-- Opening Marker --

import Literature.NumberTheory.EllipticCurves.PAdicTwoVariableColemanImageCocycleOfUnitsGaloisAux
import Literature.NumberTheory.EllipticCurves.PAdicTwoVariableColemanImageCocycleOfUnitsTrace
import Literature.NumberTheory.GaloisRepresentations.LocalFieldDyadicCharacterKernel
import HarnessLib

/-!
# The auxiliary index `a₂` of de Shalit II §4.12 at `p = 2` for a GENERAL Lubin–Tate character value: the evaluated twist character
# `v ↦ (t_v)(b)` is a homomorphism `𝒪_F^× → 𝒪_F^×` with `γ ↦ n_{a₁}`, so its kernel is `⊆ {±1}` — and **`ha₂` holds whenever
# `n_{a₂} = n_{a₁}^k` but `χ_π(σ̃_{a₂}) ≠ ±γ^k`** (e.g. `𝔞₂ = 𝔞̄₁`, the conjugate ideal)

De Shalit, *Iwasawa theory of elliptic curves with complex multiplication* (1987), II §4.12 (29)–(33): the division of the cocycle
`𝔞 ↦ i(e(𝔞))` by `σ_{𝔞₁} − N𝔞₁` needs ONE auxiliary `𝔞₂` with `(σ_{𝔞₁} − N𝔞₁, σ_{𝔞₂} − N𝔞₂)` relatively prime.  In the tree
(`PAdicTwoVariableColemanImageCocycleOfUnitsGalois` S23, `…Trace` S43, the (c)-capstones `Summit…ColemanCoinvariantChar*`) this is the
hypothesis **`ha₂ : maxEval_b (t_{χ(σ̃_{a₂})} − C(n_{a₂} g_{a₂}⁻¹)) ≠ 0`**, `b = n_{a₁} g_{a₁}⁻¹ − 1`, `t_v = φ_ε(σ_v 1)` the twist
scalar.  `…GaloisAux` (S27) discharged it when `χ_π(σ̃_{a₂}) = γ^k` and `n_{a₁}^k ≠ n_{a₂}` — a criterion that is NEVER met by the
local lifts of the Artin symbols of a field of class number one (`χ_π(σ̃_{(a)}) = a`, `RayClassFieldLocalTowerCharacter`: `χ = γ^k`
forces `(a) = 𝔞₁^k`, `n_{a₂} = n_{a₁}^k`).  THIS file proves the complementary and GENERAL criterion (everything PROVED, 0 sorry, no
definitions, no named facts):

* §1 (any base `S`, any ring map `Ψ : Λ = S⟦T⟧ → 𝒪_F`) the evaluated twist character `v ↦ Ψ(t_v)` is multiplicative with `1 ↦ 1`,
  `γ ↦ 1 + Ψ(T)` (`eval_twistScalar_one/mul/self`); ★★ `units_eq_or_eq_neg_of_eval_twistScalar_eq` — if `π² ∣ Ψ(T) ≠ 0` then
  **`Ψ(t_v) = Ψ(t_{v'}) ⟹ v = ±v'`** (the KERNEL THEOREM of `LocalFieldDyadicCharacterKernel`: no continuity of `v ↦ t_v` is needed —
  `U_{N+3} ⊆ (𝒪_F^×)^{2^{N+1}}` and `Ψ(t_x)^{2^{N+1}} ∈ U_{N+3}` force it).
* §2 (`S = 𝒪_F⟦X⟧`, `Ψ = (X ↦ 0) ∘ maxEval_b`, `b = n₁ g₁⁻¹ − 1`, `g_i(0) = 1`): `constantCoeff_maxEval_twistScalar_self`
  (`γ ↦ n₁`), ★★★ **`maxEval_twistFactor_ne_zero_of_ne_of_ne_neg`** — `π² ∣ n₁ − 1`, `n₁ ≠ 1`, `n₂ = n₁^k`, `v₂ ≠ γ^k`,
  `v₂ ≠ −γ^k ⟹ maxEval_b (t_{v₂} − C(n₂ g₂⁻¹)) ≠ 0`; the case `k = 1` (`n₂ = n₁`, `v₂ ≠ ±γ`: the CONJUGATE IDEAL `𝔞₂ = 𝔞̄₁` of
  de Shalit's `𝔞₁ = (α₁)`, `χ_π(σ̃_{𝔞̄₁}) = ᾱ₁ ≠ ±α₁`) is `maxEval_twistFactor_ne_zero_of_ne_of_ne_neg_self`; and the comparison
  with a POWER character (§1 `units_eq_one_or_eq_neg_one_of_eval_twistScalar_eq_pow`): ★★★ **`maxEval_twistFactor_ne_zero_of_natCast_eq_pow`**
  — `n₂ = v₂^m` in `𝒪_F`, `n₁ ≠ γ^m`, `v₂ ≠ ±1 ⟹ ha₂` (a RATIONAL index `𝔞₂ = (r)`, `r ∈ ℕ ∖ {1}`, `r ≡ 1 mod 𝔤v̄^{ν+1}`:
  `χ_π(σ̃_{(r)}) = r`, `N(r) = r²`, `m = 2`, and `n₁ = α₁ᾱ₁ ≠ α₁²` iff `ᾱ₁ ≠ α₁`).
* §3 ★★ `existsUnique_colemanDeltaCoinvFun_colemanImageCoh_trace_eq_twistMul_of_ne` — S43's `∃! L_ε` on the `ℤ/d`-trace (every `d`)
  with `a₂` specified by `n_{a₂} = n_{a₁}^k`, `χ_π(σ̃_{a₂}) ≠ ±γ^k`; ★★ `…_of_natCast_eq_pow` — the same with `a₂` from a power character
  (`n_{a₂} = χ_π(σ̃_{a₂})^m`, `χ ≠ ±1`, `n_{a₁} ≠ γ^m`: rational index).

WHY `π² ∣ n₁ − 1`: the kernel theorem wants the value at `γ` in `U_2` (at `p = 2` the level-one units `≡ 3 (mod 4)` square into
`U_3` and the exact-level bookkeeping starts at level `2`); for de Shalit's `𝔞₁ = (α₁)`, `α₁ ≡ 1 mod 𝔤v̄v²`, one has
`n₁ = α₁ᾱ₁ ≡ 1 (mod v²)` as soon as `α₁ ≡ 1 (mod v̄²)` as well.

Cell `bsd-print-cf2`, width seat `bsd-line-cf2c-w7` g18 (finding F3 of g16 / (A2) of g17).

## References
* E. de Shalit, *Iwasawa theory of elliptic curves with complex multiplication* (1987), Ch. I §3.1; Ch. II §4.12 (29)–(33), §4.14. [deShalit1987]
* J.-P. Serre, *A Course in Arithmetic* (1973), Ch. II §3.2 Thm. 3, §3.3. [Serre1973CourseArithmetic]
* L. C. Washington, *Introduction to Cyclotomic Fields*, 2nd ed. (1997), §7.1 Prop. 7.2. [Washington1997]
-/

noncomputable section

namespace Literature.NumberTheory.EllipticCurves

open ValuativeRel IsLocalRing Field
open Literature.NumberTheory.GaloisRepresentations Literature.NumberTheory.GaloisRepresentations.IsNonarchimedeanLocalField
  Literature.NumberTheory.GaloisRepresentations.LubinTate
open Literature.RingTheory.PowerSeries (maxEval maxEvalHom maxEvalHom_apply maxEval_C maxEval_X)

variable {F : Type} [Field F] [ValuativeRel F] [TopologicalSpace F] [IsNonarchimedeanLocalField F]

attribute [local instance] ltNormUniformSpace ltNormIsUniformAddGroup rk1 nF nE fintypeResidueField
attribute [local instance] RelNormCoherentUnits.instCommMonoid
attribute [local instance] isAdicComplete_maximalIdeal_powerSeries_integer

/-! ### §1. The evaluated twist character `v ↦ Ψ(t_v)` and its kernel -/

section Eval

variable {π : 𝒪[F]} (hπ : (valuation F).IsUniformizer (π : F)) (hq : residueFieldCard F = 2)
variable {S : Type*} [CommRing S] (ι : LTCoeff F →+* S) [IsAdicComplete (Ideal.span {ι (LTCoeff.of F π)}) S]
variable (u : (LTCoeff F)ˣ) (hu : LTCoeff.of F π = residueFieldCard F * u) (γ : 𝒪[F]ˣ)
variable (hreg : ∀ s : S, ι (LTCoeff.of F π) * s = 0 → s = 0) (w : 𝒪[F]ˣ) (hγ : (γ : 𝒪[F]) = 1 + π ^ 2 * w)
variable (ε : PowerSeries S) (hε : ε * ε = 1) (Ψ : PowerSeries S →+* 𝒪[F])

include hq hu in
/-- At `q = 2` with `π = 2u`: `2 = π·u⁻¹` in `𝒪_F`, `u⁻¹` a unit. [cite: deShalit1987, Ch. I §3.1] -/
theorem two_eq_uniformizer_mul_units_inv :
    (2 : 𝒪[F]) = π * ((Units.map (LTCoeff.of F).symm.toRingHom.toMonoidHom u⁻¹ : 𝒪[F]ˣ) : 𝒪[F]) := by
  have h := congrArg (LTCoeff.of F).symm (two_eq_of_mul_inv (π := π) hq u hu)
  rw [map_ofNat, map_mul, RingEquiv.symm_apply_apply] at h
  exact h

/-- `Ψ(t_1) = 1`. [cite: deShalit1987, Ch. I §3.1] -/
theorem eval_twistScalar_one :
    Ψ (colemanDeltaCoinvFun hπ hq ι u hu γ hreg w hγ ε (unitTwistₗ hπ hq ι u hu γ 1 (TActModule.ofPS _ _ 1))) = 1 := by
  rw [colemanDeltaCoinvFun_unitTwistₗ_one_one, map_one]

include hε in
/-- `Ψ(t_{vv'}) = Ψ(t_v)·Ψ(t_{v'})`: the evaluated twist character is multiplicative. [cite: deShalit1987, Ch. I §3.1] -/
theorem eval_twistScalar_mul (v v' : 𝒪[F]ˣ) :
    Ψ (colemanDeltaCoinvFun hπ hq ι u hu γ hreg w hγ ε (unitTwistₗ hπ hq ι u hu γ (v * v') (TActModule.ofPS _ _ 1))) =
      Ψ (colemanDeltaCoinvFun hπ hq ι u hu γ hreg w hγ ε (unitTwistₗ hπ hq ι u hu γ v (TActModule.ofPS _ _ 1))) *
        Ψ (colemanDeltaCoinvFun hπ hq ι u hu γ hreg w hγ ε (unitTwistₗ hπ hq ι u hu γ v' (TActModule.ofPS _ _ 1))) := by
  rw [colemanDeltaCoinvFun_unitTwistₗ_mul_one hπ hq ι u hu γ hreg w hγ ε hε, map_mul]

/-- `Ψ(t_γ) = 1 + Ψ(T)`. [cite: deShalit1987, Ch. I §3.1] -/
theorem eval_twistScalar_self :
    Ψ (colemanDeltaCoinvFun hπ hq ι u hu γ hreg w hγ ε (unitTwistₗ hπ hq ι u hu γ γ (TActModule.ofPS _ _ 1))) = 1 + Ψ PowerSeries.X := by
  rw [colemanDeltaCoinvFun_unitTwistₗ_self_one, map_add, map_one]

-- Closing Marker --

### Exercise goal
From the listing above, the lines starting with the one that has "v') (TActModule.ofPS _" and running through the one that has "(TActModule.ofPS _ _ 1))) *" should be copied exactly, ends included.

### Final answer
    Ψ (colemanDeltaCoinvFun hπ hq ι u hu γ hreg w hγ ε (unitTwistₗ hπ hq ι u hu γ (v * v') (TActModule.ofPS _ _ 1))) =
      Ψ (colemanDeltaCoinvFun hπ hq ι u hu γ hreg w hγ ε (unitTwistₗ hπ hq ι u hu γ v (TActModule.ofPS _ _ 1))) *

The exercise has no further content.